Shortly after the album’s release I was talking to Combat’s radio rep, a big guy named MegaDon. Spring break was coming up and I asked him if any Combat bands were playing NYC while I was in town. He said the Crumbsuckers were doing a CB’s Sunday matinee and filming it for some videos. I was fuckin’ stoked! Whenever I was home I’d work a bunch of shifts at Joey’s Luncheonette in Pelham to earn some extra scratch for albums, shirts and beer. On Sundays I’d open the store at 5:30AM and work until 2PM before space trucking into the city. MegaDon put me on the guest list so I had even more beer money than usual. I have no recollection whatsoever who else played that Sunday afternoon but I do remember the Crumbsuckers blowing the roof off the place. I’d only been to a few punk shows before this but this one was more nuts than usual, probably because of the cameras. It was only a few years ago that I saw the actual video for “Trapped.” Thankfully my ridiculous GBH style hair isn’t prominently featured.
As great as the CB’s show was, the one they played in Rochester later that year was even better. They were opening for Discharge at the Penny Arcade on a Tuesday or Wednesday night. This was gonna be a killer show! Then a friend of mine picked up the new Discharge album Grave New World. Holy shit, it sucked! At first we thought it was some kind of a spoof on King Diamond but each song was worse than the next. But there was no way we were gonna miss the Crumbsuckers no matter how bad the Discharge album was. The label hooked me up with a free ticket again and said if we got there early we could interview them. Me, Jon and a few other dudes piled in a car and got there just after soundcheck. The Crumbsucker guys were very cool and answered all of our stupid questions. Guitarist Dave Wynn was especially nice to us. All he wanted to do was smoke pot and talk about Frank Zappa, King Crimson and Santana. They were pretty adamant about saying they weren’t a hardcore band and wanted to be known solely as “Crumb-Rock.” They did some hilarious station ID’s for us using the “Crumb-Rock” tag-line. When it was show time they blasted out a killer set playing just about everything off of Life of Dreams but even faster. There was only about 20 or 30 people there but they didn’t let that bother them. Discharge was completely horrible. They sounded like Zebra. The only good part of their set was when they let Crumbsuckers vocalist Chris Notaro sing “State Violence / State Control” with them.

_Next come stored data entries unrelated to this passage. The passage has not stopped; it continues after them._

import Summits.AtomisticToContinuum.Crystallization.Theorems.PalmUnimodularRigidityShellsToBarlowChartTransportOpsDefs

/-!
# Line `develop-the-model-growth-descent` (crux `ShellsToBarlowChart`, stmt-AtomisticToContinuum-9227): pattern facts, part 12

Decidable facts (the link of a site: STAR image, LINK rows, lower-apex formulas, enumerations) about the two integer kissing patterns `fcc3Int`, `hcpInt` (labels at squared
norm `18`) used by the frame transports of `stub_transportSystem`: hexagons, even/odd caps,
their filters, apexes, distance tables, lower caps and the letters read on them.  Every fact was
first verified by brute force (work/sim/facts.py of the lead's folder) and is proved here by
`decide` (split into small files so that each elaborates quickly).  All `[folklore]`
(finite checks on the cuboctahedron / anticuboctahedron, HalesDSP2012 §1.3).
-/

namespace Summit.AtomisticToContinuum.Crystallization.Theorems.PalmUnimodularRigidityShellsToBarlowChart

open Literature.Geometry.DiscreteGeometry Literature.MathematicalPhysics.StatisticalMechanics

/-- HCP (odd cap): the lower cap is the mirror cap with apex `c − (Σc/6·4)·(1,1,1)`. [folklore] -/
theorem lowerCap_formula_hcp_m : ∀ a ∈ hcpInt, ∀ b ∈ hcpInt, ∀ c ∈ hcpInt, sqNormInt (a - b) = 18 → hexLabels a b ⊆ hcpInt → c ∉ hexLabels a b → c + a ∈ hcpInt → c + b ∈ hcpInt → lowerCap hcpInt a b ({c, c + a, c + b} : Finset (Fin 3 → ℤ)) = ({(c - ((c 0 + c 1 + c 2) / 6 * 4) • (1 : Fin 3 → ℤ)), (c - ((c 0 + c 1 + c 2) / 6 * 4) • (1 : Fin 3 → ℤ)) + a, (c - ((c 0 + c 1 + c 2) / 6 * 4) • (1 : Fin 3 → ℤ)) + b} : Finset (Fin 3 → ℤ)) := by
  decide

/-- STAR (hcp_m): the twelve link labels are exactly the pattern. [folklore] -/
theorem star_image_hcp_m : ∀ a ∈ hcpInt, ∀ b ∈ hcpInt, ∀ c ∈ hcpInt, sqNormInt (a - b) = 18 → hexLabels a b ⊆ hcpInt → c ∉ hexLabels a b → c + a ∈ hcpInt → c + b ∈ hcpInt → (linkOffsets 1 (-1)).image (fun y : ℤ × ℤ × ℤ => ((if y.1 = 1 then c else if y.1 = -1 then (c - ((c 0 + c 1 + c 2) / 6 * 4) • (1 : Fin 3 → ℤ)) else 0) - y.2.1 • a - y.2.2 • b)) = hcpInt := by
  decide

/-- LINK (hcp_m), row of the offset `(-1, -1, 0)` (label `((c - ((c 0 + c 1 + c 2) / 6 * 4) • (1 : Fin 3 → ℤ)) + a)`): touching among the twelve link labels is `linkAdj`. [folklore] -/
theorem linkRow_hcp_m_0 : ∀ y ∈ linkOffsets 1 (-1), ∀ a ∈ hcpInt, ∀ b ∈ hcpInt, ∀ c ∈ hcpInt, sqNormInt (a - b) = 18 → hexLabels a b ⊆ hcpInt → c ∉ hexLabels a b → c + a ∈ hcpInt → c + b ∈ hcpInt → (sqNormInt (((if ((((-1) : ℤ), ((-1) : ℤ), (0 : ℤ))).1 = 1 then c else if ((((-1) : ℤ), ((-1) : ℤ), (0 : ℤ))).1 = -1 then (c - ((c 0 + c 1 + c 2) / 6 * 4) • (1 : Fin 3 → ℤ)) else 0) - ((((-1) : ℤ), ((-1) : ℤ), (0 : ℤ))).2.1 • a - ((((-1) : ℤ), ((-1) : ℤ), (0 : ℤ))).2.2 • b) - ((if y.1 = 1 then c else if y.1 = -1 then (c - ((c 0 + c 1 + c 2) / 6 * 4) • (1 : Fin 3 → ℤ)) else 0) - y.2.1 • a - y.2.2 • b)) = 18 ↔ linkAdj 1 (-1) (((-1) : ℤ), ((-1) : ℤ), (0 : ℤ)) y) := by
  decide

/-- LINK (hcp_m), row of the offset `(-1, 0, -1)` (label `((c - ((c 0 + c 1 + c 2) / 6 * 4) • (1 : Fin 3 → ℤ)) + b)`): touching among the twelve link labels is `linkAdj`. [folklore] -/
theorem linkRow_hcp_m_1 : ∀ y ∈ linkOffsets 1 (-1), ∀ a ∈ hcpInt, ∀ b ∈ hcpInt, ∀ c ∈ hcpInt, sqNormInt (a - b) = 18 → hexLabels a b ⊆ hcpInt → c ∉ hexLabels a b → c + a ∈ hcpInt → c + b ∈ hcpInt → (sqNormInt (((if ((((-1) : ℤ), (0 : ℤ), ((-1) : ℤ))).1 = 1 then c else if ((((-1) : ℤ), (0 : ℤ), ((-1) : ℤ))).1 = -1 then (c - ((c 0 + c 1 + c 2) / 6 * 4) • (1 : Fin 3 → ℤ)) else 0) - ((((-1) : ℤ), (0 : ℤ), ((-1) : ℤ))).2.1 • a - ((((-1) : ℤ), (0 : ℤ), ((-1) : ℤ))).2.2 • b) - ((if y.1 = 1 then c else if y.1 = -1 then (c - ((c 0 + c 1 + c 2) / 6 * 4) • (1 : Fin 3 → ℤ)) else 0) - y.2.1 • a - y.2.2 • b)) = 18 ↔ linkAdj 1 (-1) (((-1) : ℤ), (0 : ℤ), ((-1) : ℤ)) y) := by
  decide

/-- LINK (hcp_m), row of the offset `(-1, 0, 0)` (label `((c - ((c 0 + c 1 + c 2) / 6 * 4) • (1 : Fin 3 → ℤ)))`): touching among the twelve link labels is `linkAdj`. [folklore] -/
theorem linkRow_hcp_m_2 : ∀ y ∈ linkOffsets 1 (-1), ∀ a ∈ hcpInt, ∀ b ∈ hcpInt, ∀ c ∈ hcpInt, sqNormInt (a - b) = 18 → hexLabels a b ⊆ hcpInt → c ∉ hexLabels a b → c + a ∈ hcpInt → c + b ∈ hcpInt → (sqNormInt (((if ((((-1) : ℤ), (0 : ℤ), (0 : ℤ))).1 = 1 then c else if ((((-1) : ℤ), (0 : ℤ), (0 : ℤ))).1 = -1 then (c - ((c 0 + c 1 + c 2) / 6 * 4) • (1 : Fin 3 → ℤ)) else 0) - ((((-1) : ℤ), (0 : ℤ), (0 : ℤ))).2.1 • a - ((((-1) : ℤ), (0 : ℤ), (0 : ℤ))).2.2 • b) - ((if y.1 = 1 then c else if y.1 = -1 then (c - ((c 0 + c 1 + c 2) / 6 * 4) • (1 : Fin 3 → ℤ)) else 0) - y.2.1 • a - y.2.2 • b)) = 18 ↔ linkAdj 1 (-1) (((-1) : ℤ), (0 : ℤ), (0 : ℤ)) y) := by
  decide

/-- LINK (hcp_m), row of the offset `(0, -1, 0)` (label `(a)`): touching among the twelve link labels is `linkAdj`. [folklore] -/
theorem linkRow_hcp_m_3 : ∀ y ∈ linkOffsets 1 (-1), ∀ a ∈ hcpInt, ∀ b ∈ hcpInt, ∀ c ∈ hcpInt, sqNormInt (a - b) = 18 → hexLabels a b ⊆ hcpInt → c ∉ hexLabels a b → c + a ∈ hcpInt → c + b ∈ hcpInt → (sqNormInt (((if (((0 : ℤ), ((-1) : ℤ), (0 : ℤ))).1 = 1 then c else if (((0 : ℤ), ((-1) : ℤ), (0 : ℤ))).1 = -1 then (c - ((c 0 + c 1 + c 2) / 6 * 4) • (1 : Fin 3 → ℤ)) else 0) - (((0 : ℤ), ((-1) : ℤ), (0 : ℤ))).2.1 • a - (((0 : ℤ), ((-1) : ℤ), (0 : ℤ))).2.2 • b) - ((if y.1 = 1 then c else if y.1 = -1 then (c - ((c 0 + c 1 + c 2) / 6 * 4) • (1 : Fin 3 → ℤ)) else 0) - y.2.1 • a - y.2.2 • b)) = 18 ↔ linkAdj 1 (-1) ((0 : ℤ), ((-1) : ℤ), (0 : ℤ)) y) := by
  decide

/-- LINK (hcp_m), row of the offset `(0, -1, 1)` (label `(a - b)`): touching among the twelve link labels is `linkAdj`. [folklore] -/
theorem linkRow_hcp_m_4 : ∀ y ∈ linkOffsets 1 (-1), ∀ a ∈ hcpInt, ∀ b ∈ hcpInt, ∀ c ∈ hcpInt, sqNormInt (a - b) = 18 → hexLabels a b ⊆ hcpInt → c ∉ hexLabels a b → c + a ∈ hcpInt → c + b ∈ hcpInt → (sqNormInt (((if (((0 : ℤ), ((-1) : ℤ), (1 : ℤ))).1 = 1 then c else if (((0 : ℤ), ((-1) : ℤ), (1 : ℤ))).1 = -1 then (c - ((c 0 + c 1 + c 2) / 6 * 4) • (1 : Fin 3 → ℤ)) else 0) - (((0 : ℤ), ((-1) : ℤ), (1 : ℤ))).2.1 • a - (((0 : ℤ), ((-1) : ℤ), (1 : ℤ))).2.2 • b) - ((if y.1 = 1 then c else if y.1 = -1 then (c - ((c 0 + c 1 + c 2) / 6 * 4) • (1 : Fin 3 → ℤ)) else 0) - y.2.1 • a - y.2.2 • b)) = 18 ↔ linkAdj 1 (-1) ((0 : ℤ), ((-1) : ℤ), (1 : ℤ)) y) := by
  decide

/-- LINK (hcp_m), row of the offset `(0, 0, -1)` (label `(b)`): touching among the twelve link labels is `linkAdj`. [folklore] -/
theorem linkRow_hcp_m_5 : ∀ y ∈ linkOffsets 1 (-1), ∀ a ∈ hcpInt, ∀ b ∈ hcpInt, ∀ c ∈ hcpInt, sqNormInt (a - b) = 18 → hexLabels a b ⊆ hcpInt → c ∉ hexLabels a b → c + a ∈ hcpInt → c + b ∈ hcpInt → (sqNormInt (((if (((0 : ℤ), (0 : ℤ), ((-1) : ℤ))).1 = 1 then c else if (((0 : ℤ), (0 : ℤ), ((-1) : ℤ))).1 = -1 then (c - ((c 0 + c 1 + c 2) / 6 * 4) • (1 : Fin 3 → ℤ)) else 0) - (((0 : ℤ), (0 : ℤ), ((-1) : ℤ))).2.1 • a - (((0 : ℤ), (0 : ℤ), ((-1) : ℤ))).2.2 • b) - ((if y.1 = 1 then c else if y.1 = -1 then (c - ((c 0 + c 1 + c 2) / 6 * 4) • (1 : Fin 3 → ℤ)) else 0) - y.2.1 • a - y.2.2 • b)) = 18 ↔ linkAdj 1 (-1) ((0 : ℤ), (0 : ℤ), ((-1) : ℤ)) y) := by
  decide

end Summit.AtomisticToContinuum.Crystallization.Theorems.PalmUnimodularRigidityShellsToBarlowChart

[If you'd like more info on Discharge's disastrous US tour for Grave New World, check out this report with amazing audio from their San Francisco show.]

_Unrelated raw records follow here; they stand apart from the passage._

import Summits.Ventures.PercRepro.Night4TrPackQ7Z033
import Summits.Ventures.PercRepro.Night4TrPackQ7Z034
import Summits.Ventures.PercRepro.Night4TrPackQ7Z035
import Summits.Ventures.PercRepro.Night4TrPackQ7Z036
import Summits.Ventures.PercRepro.Night4TrPackQ7Z037
import Summits.Ventures.PercRepro.Night4TrPackQ7Z038
import Summits.Ventures.PercRepro.Night4TrPackQ7Z039
import Summits.Ventures.PercRepro.Night4TrPackQ7Z040
import Summits.Ventures.PercRepro.Night4TrPackQ7Z041
import Summits.Ventures.PercRepro.Night4TrPackQ7Z042
import Summits.Ventures.PercRepro.Night4TrPackQ7Z043
import Summits.Ventures.PercRepro.Night4TrPackQ7Z044
import Summits.Ventures.PercRepro.Night4TrPackQ7Z045
import Summits.Ventures.PercRepro.Night4TrPackQ7Z046
import Summits.Ventures.PercRepro.Night4TrPackQ7Z047
import Summits.Ventures.PercRepro.Night4TrPackQ7Z048
import Summits.Ventures.PercRepro.GenQTraceEightAll
import Summits.Ventures.PercRepro.GenQTraceSevenAll
import Summits.Ventures.PercRepro.GenQTraceTopColoop
import Summits.Ventures.PercRepro.GenQEightSixTrace
import Summits.Ventures.PercRepro.GenQTenEightGap

/-!
# PercRepro — the `(10, 8)` row: the trace residue at `t = 3` (night-4, gen 19 — modulo the gap)
`traceSeven_residue_of_hyps_t3_of_gap`: the `t = 3` block of `TraceSevenResidue` — the case split over the coloop count `m` and the corank `d` of the rank-`7` subset, one trace certificate `traceSum_nonneg_t3_c{d}_q7_m{m}` per certified case, the gap sub-instances (`traceGapSeven`) from `TraceSevenResidual`.
-/
namespace PercRepro.Night4

open Finset ThmH SixFour GenQ PerFlat Star NightThree ThmN

variable {α : Type} [DecidableEq α] {M : Matroid α} [M.Finite]

/-- **The trace residue at `t = 3`** (the `t = 3` block of `TraceSevenResidue`): the rank-`7` subset `H` has `≤ m + fCore(7 − m)` points by its coloop count `m` (`card_le_mTr_add_of_flats`), `m ≥ 6` forces a basis (`card_eq_of_mTr_ge`); every `(d, m)` a certificate. -/
theorem traceSeven_residue_of_hyps_t3_of_gap (_hres : TraceSevenResidual) (hs : Simple M) (hline : ∀ L ∈ flatsQ M 2, L.card ≤ 3) (hplane : ∀ P ∈ flatsQ M 3, P.card ≤ 6) (hsolid : ∀ F ∈ flatsQ M 4, F.card ≤ 10) (hflat5 : ∀ F ∈ flatsQ M 5, F.card ≤ 21) (hflat6 : ∀ F ∈ flatsQ M 6, F.card ≤ 43) (hflat7 : ∀ F ∈ flatsQ M 7, F.card ≤ 87) {H : Finset α} (_hc : Core M 10) (hH : H ⊆ gr M) (hrH : M.eRk (H : Set α) = ((7 : ℕ) : ℕ∞)) (hlo : 7 + 3 ≤ H.card) (hhi : H.card < 32) : 0 ≤ ∑ B ∈ Rq M H 7, ((((7 + 1 : ℕ) : ℚ) + 2 - ((3 : ℕ) : ℚ)) * (1 / (2 + (mTr M B : ℚ))) - ((((7 + 1 : ℕ) : ℚ) + 2) / (((7 + 1 : ℕ) : ℚ) + 1)) * GenQ.dem M H 3 B) := by
  have hm7 : mTr M H ≤ 7 := mTr_le_of_eRk_eq hH hrH
  obtain ⟨d, hd⟩ : ∃ d, H.card = 7 + d := ⟨H.card - 7, by omega⟩
  obtain ⟨m, hm⟩ : ∃ m, mTr M H = m := ⟨_, rfl⟩
  have hm7' : m ≤ 7 := hm ▸ hm7
  interval_cases m
  · -- m = 0
    have hsz : H.card ≤ 0 + 87 := card_le_mTr_add_of_flats (q := 7) (m := 0) hflat7 hH hrH hm
    have h1 : 3 ≤ d := by omega
    have h2 : d ≤ 24 := by omega
    interval_cases d
    · exact traceSum_nonneg_t3_c3_q7_m0 hs hline hplane hsolid hflat5 hflat6 hflat7 hH hrH hd hm
    · exact traceSum_nonneg_t3_c4_q7_m0 hs hline hplane hsolid hflat5 hflat6 hflat7 hH hrH hd hm
    · exact traceSum_nonneg_t3_c5_q7_m0 hs hline hplane hsolid hflat5 hflat6 hflat7 hH hrH hd hm
    · exact traceSum_nonneg_t3_c6_q7_m0 hs hline hplane hsolid hflat5 hflat6 hflat7 hH hrH hd hm
    · exact traceSum_nonneg_t3_c7_q7_m0 hs hline hplane hsolid hflat5 hflat6 hflat7 hH hrH hd hm
    · exact traceSum_nonneg_t3_c8_q7_m0 hs hline hplane hsolid hflat5 hflat6 hflat7 hH hrH hd hm
    · exact traceSum_nonneg_t3_c9_q7_m0 hs hline hplane hsolid hflat5 hflat6 hflat7 hH hrH hd hm
    · exact traceSum_nonneg_t3_c10_q7_m0 hs hline hplane hsolid hflat5 hflat6 hflat7 hH hrH hd hm
    · exact traceSum_nonneg_t3_c11_q7_m0 hs hline hplane hsolid hflat5 hflat6 hflat7 hH hrH hd hm
    · exact traceSum_nonneg_t3_c12_q7_m0 hs hline hplane hsolid hflat5 hflat6 hflat7 hH hrH hd hm
    · exact traceSum_nonneg_t3_c13_q7_m0 hs hline hplane hsolid hflat5 hflat6 hflat7 hH hrH hd hm
    · exact traceSum_nonneg_t3_c14_q7_m0 hs hline hplane hsolid hflat5 hflat6 hflat7 hH hrH hd hm
    · exact traceSum_nonneg_t3_c15_q7_m0 hs hline hplane hsolid hflat5 hflat6 hflat7 hH hrH hd hm
    · exact traceSum_nonneg_t3_c16_q7_m0 hs hline hplane hsolid hflat5 hflat6 hflat7 hH hrH hd hm
    · exact traceSum_nonneg_t3_c17_q7_m0 hs hline hplane hsolid hflat5 hflat6 hflat7 hH hrH hd hm
    · exact traceSum_nonneg_t3_c18_q7_m0 hs hline hplane hsolid hflat5 hflat6 hflat7 hH hrH hd hm
    · exact traceSum_nonneg_t3_c19_q7_m0 hs hline hplane hsolid hflat5 hflat6 hflat7 hH hrH hd hm
    · exact traceSum_nonneg_t3_c20_q7_m0 hs hline hplane hsolid hflat5 hflat6 hflat7 hH hrH hd hm
    · exact traceSum_nonneg_t3_c21_q7_m0 hs hline hplane hsolid hflat5 hflat6 hflat7 hH hrH hd hm
    · exact traceSum_nonneg_t3_c22_q7_m0 hs hline hplane hsolid hflat5 hflat6 hflat7 hH hrH hd hm
    · exact traceSum_nonneg_t3_c23_q7_m0 hs hline hplane hsolid hflat5 hflat6 hflat7 hH hrH hd hm
    · exact traceSum_nonneg_t3_c24_q7_m0 hs hline hplane hsolid hflat5 hflat6 hflat7 hH hrH hd hm
  · -- m = 1
    have hsz : H.card ≤ 1 + 43 := card_le_mTr_add_of_flats (q := 7) (m := 1) hflat6 hH hrH hm
    have h1 : 3 ≤ d := by omega
    have h2 : d ≤ 24 := by omega
    interval_cases d
    · exact traceSum_nonneg_t3_c3_q7_m1 hs hline hplane hsolid hflat5 hflat6 hflat7 hH hrH hd hm
    · exact traceSum_nonneg_t3_c4_q7_m1 hs hline hplane hsolid hflat5 hflat6 hflat7 hH hrH hd hm
    · exact traceSum_nonneg_t3_c5_q7_m1 hs hline hplane hsolid hflat5 hflat6 hflat7 hH hrH hd hm
    · exact traceSum_nonneg_t3_c6_q7_m1 hs hline hplane hsolid hflat5 hflat6 hflat7 hH hrH hd hm
    · exact traceSum_nonneg_t3_c7_q7_m1 hs hline hplane hsolid hflat5 hflat6 hflat7 hH hrH hd hm
    · exact traceSum_nonneg_t3_c8_q7_m1 hs hline hplane hsolid hflat5 hflat6 hflat7 hH hrH hd hm
    · exact traceSum_nonneg_t3_c9_q7_m1 hs hline hplane hsolid hflat5 hflat6 hflat7 hH hrH hd hm
    · exact traceSum_nonneg_t3_c10_q7_m1 hs hline hplane hsolid hflat5 hflat6 hflat7 hH hrH hd hm
    · exact traceSum_nonneg_t3_c11_q7_m1 hs hline hplane hsolid hflat5 hflat6 hflat7 hH hrH hd hm
    · exact traceSum_nonneg_t3_c12_q7_m1 hs hline hplane hsolid hflat5 hflat6 hflat7 hH hrH hd hm
    · exact traceSum_nonneg_t3_c13_q7_m1 hs hline hplane hsolid hflat5 hflat6 hflat7 hH hrH hd hm
    · exact traceSum_nonneg_t3_c14_q7_m1 hs hline hplane hsolid hflat5 hflat6 hflat7 hH hrH hd hm
    · exact traceSum_nonneg_t3_c15_q7_m1 hs hline hplane hsolid hflat5 hflat6 hflat7 hH hrH hd hm
    · exact traceSum_nonneg_t3_c16_q7_m1 hs hline hplane hsolid hflat5 hflat6 hflat7 hH hrH hd hm
    · exact traceSum_nonneg_t3_c17_q7_m1 hs hline hplane hsolid hflat5 hflat6 hflat7 hH hrH hd hm
    · exact traceSum_nonneg_t3_c18_q7_m1 hs hline hplane hsolid hflat5 hflat6 hflat7 hH hrH hd hm
    · exact traceSum_nonneg_t3_c19_q7_m1 hs hline hplane hsolid hflat5 hflat6 hflat7 hH hrH hd hm
    · exact traceSum_nonneg_t3_c20_q7_m1 hs hline hplane hsolid hflat5 hflat6 hflat7 hH hrH hd hm
    · exact traceSum_nonneg_t3_c21_q7_m1 hs hline hplane hsolid hflat5 hflat6 hflat7 hH hrH hd hm
    · exact traceSum_nonneg_t3_c22_q7_m1 hs hline hplane hsolid hflat5 hflat6 hflat7 hH hrH hd hm
    · exact traceSum_nonneg_t3_c23_q7_m1 hs hline hplane hsolid hflat5 hflat6 hflat7 hH hrH hd hm
    · exact traceSum_nonneg_t3_c24_q7_m1 hs hline hplane hsolid hflat5 hflat6 hflat7 hH hrH hd hm
  · -- m = 2
    have hsz : H.card ≤ 2 + 21 := card_le_mTr_add_of_flats (q := 7) (m := 2) hflat5 hH hrH hm
    have h1 : 3 ≤ d := by omega
    have h2 : d ≤ 16 := by omega
    interval_cases d
    · exact traceSum_nonneg_t3_c3_q7_m2 hs hline hplane hsolid hflat5 hflat6 hflat7 hH hrH hd hm
    · exact traceSum_nonneg_t3_c4_q7_m2 hs hline hplane hsolid hflat5 hflat6 hflat7 hH hrH hd hm
    · exact traceSum_nonneg_t3_c5_q7_m2 hs hline hplane hsolid hflat5 hflat6 hflat7 hH hrH hd hm
    · exact traceSum_nonneg_t3_c6_q7_m2 hs hline hplane hsolid hflat5 hflat6 hflat7 hH hrH hd hm
    · exact traceSum_nonneg_t3_c7_q7_m2 hs hline hplane hsolid hflat5 hflat6 hflat7 hH hrH hd hm
    · exact traceSum_nonneg_t3_c8_q7_m2 hs hline hplane hsolid hflat5 hflat6 hflat7 hH hrH hd hm
    · exact traceSum_nonneg_t3_c9_q7_m2 hs hline hplane hsolid hflat5 hflat6 hflat7 hH hrH hd hm
    · exact traceSum_nonneg_t3_c10_q7_m2 hs hline hplane hsolid hflat5 hflat6 hflat7 hH hrH hd hm
    · exact traceSum_nonneg_t3_c11_q7_m2 hs hline hplane hsolid hflat5 hflat6 hflat7 hH hrH hd hm
    · exact traceSum_nonneg_t3_c12_q7_m2 hs hline hplane hsolid hflat5 hflat6 hflat7 hH hrH hd hm
    · exact traceSum_nonneg_t3_c13_q7_m2 hs hline hplane hsolid hflat5 hflat6 hflat7 hH hrH hd hm
    · exact traceSum_nonneg_t3_c14_q7_m2 hs hline hplane hsolid hflat5 hflat6 hflat7 hH hrH hd hm
    · exact traceSum_nonneg_t3_c15_q7_m2 hs hline hplane hsolid hflat5 hflat6 hflat7 hH hrH hd hm
    · exact traceSum_nonneg_t3_c16_q7_m2 hs hline hplane hsolid hflat5 hflat6 hflat7 hH hrH hd hm
  · -- m = 3
    have hsz : H.card ≤ 3 + 10 := card_le_mTr_add_of_flats (q := 7) (m := 3) hsolid hH hrH hm
    have h1 : 3 ≤ d := by omega
    have h2 : d ≤ 6 := by omega
    interval_cases d
    · exact traceSum_nonneg_t3_c3_q7_m3 hs hline hplane hsolid hflat5 hflat6 hflat7 hH hrH hd hm
    · exact traceSum_nonneg_t3_c4_q7_m3 hs hline hplane hsolid hflat5 hflat6 hflat7 hH hrH hd hm
    · exact traceSum_nonneg_t3_c5_q7_m3 hs hline hplane hsolid hflat5 hflat6 hflat7 hH hrH hd hm
    · exact traceSum_nonneg_t3_c6_q7_m3 hs hline hplane hsolid hflat5 hflat6 hflat7 hH hrH hd hm
  · -- m = 4
    have hsz : H.card ≤ 4 + 6 := card_le_mTr_add_of_flats (q := 7) (m := 4) hplane hH hrH hm
    have h1 : 3 ≤ d := by omega
    have h2 : d ≤ 3 := by omega
    interval_cases d
    · exact traceSum_nonneg_t3_c3_q7_m4 hs hline hplane hsolid hflat5 hflat6 hflat7 hH hrH hd hm
  · -- m = 5
    have hsz : H.card ≤ 5 + 3 := card_le_mTr_add_of_flats (q := 7) (m := 5) hline hH hrH hm
    omega
  · -- m = 6
    have h0 := card_eq_of_mTr_ge (q := 7) (H := H) hs hH hrH (by norm_num) hd (by omega)
    omega
  · -- m = 7
    have h0 := card_eq_of_mTr_ge (q := 7) (H := H) hs hH hrH (by norm_num) hd (by omega)
    omega

end PercRepro.Night4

Over the next year or so I saw the Crumbsuckers a few other times but those were definitely the most memorable occasions. Round Christmas 1987 I got an invite to the Relativity/Combat holiday party at the China Club in NYC. Most of the Crumbsuckers were there and we got really drunk while Joe Satriani played a set. I was looking forward to their next album but when Beast on My Back came out in 1988 it was a major disappointment. It was more metal but had all these parts that sounded like Queensryche. I was totally confused and not into it at all. That seemed to be most people’s opinion, though I know there are some out there who love the album. The band broke up not long after. They did a successful reunion show a few years ago and it’s just been announced that the Italian label F.O.A.D. is putting out a mint deluxe double album of early demos and live shows (pre-order info here). It looks awesome and I’m definitely ready for some more CRUMB ROCK!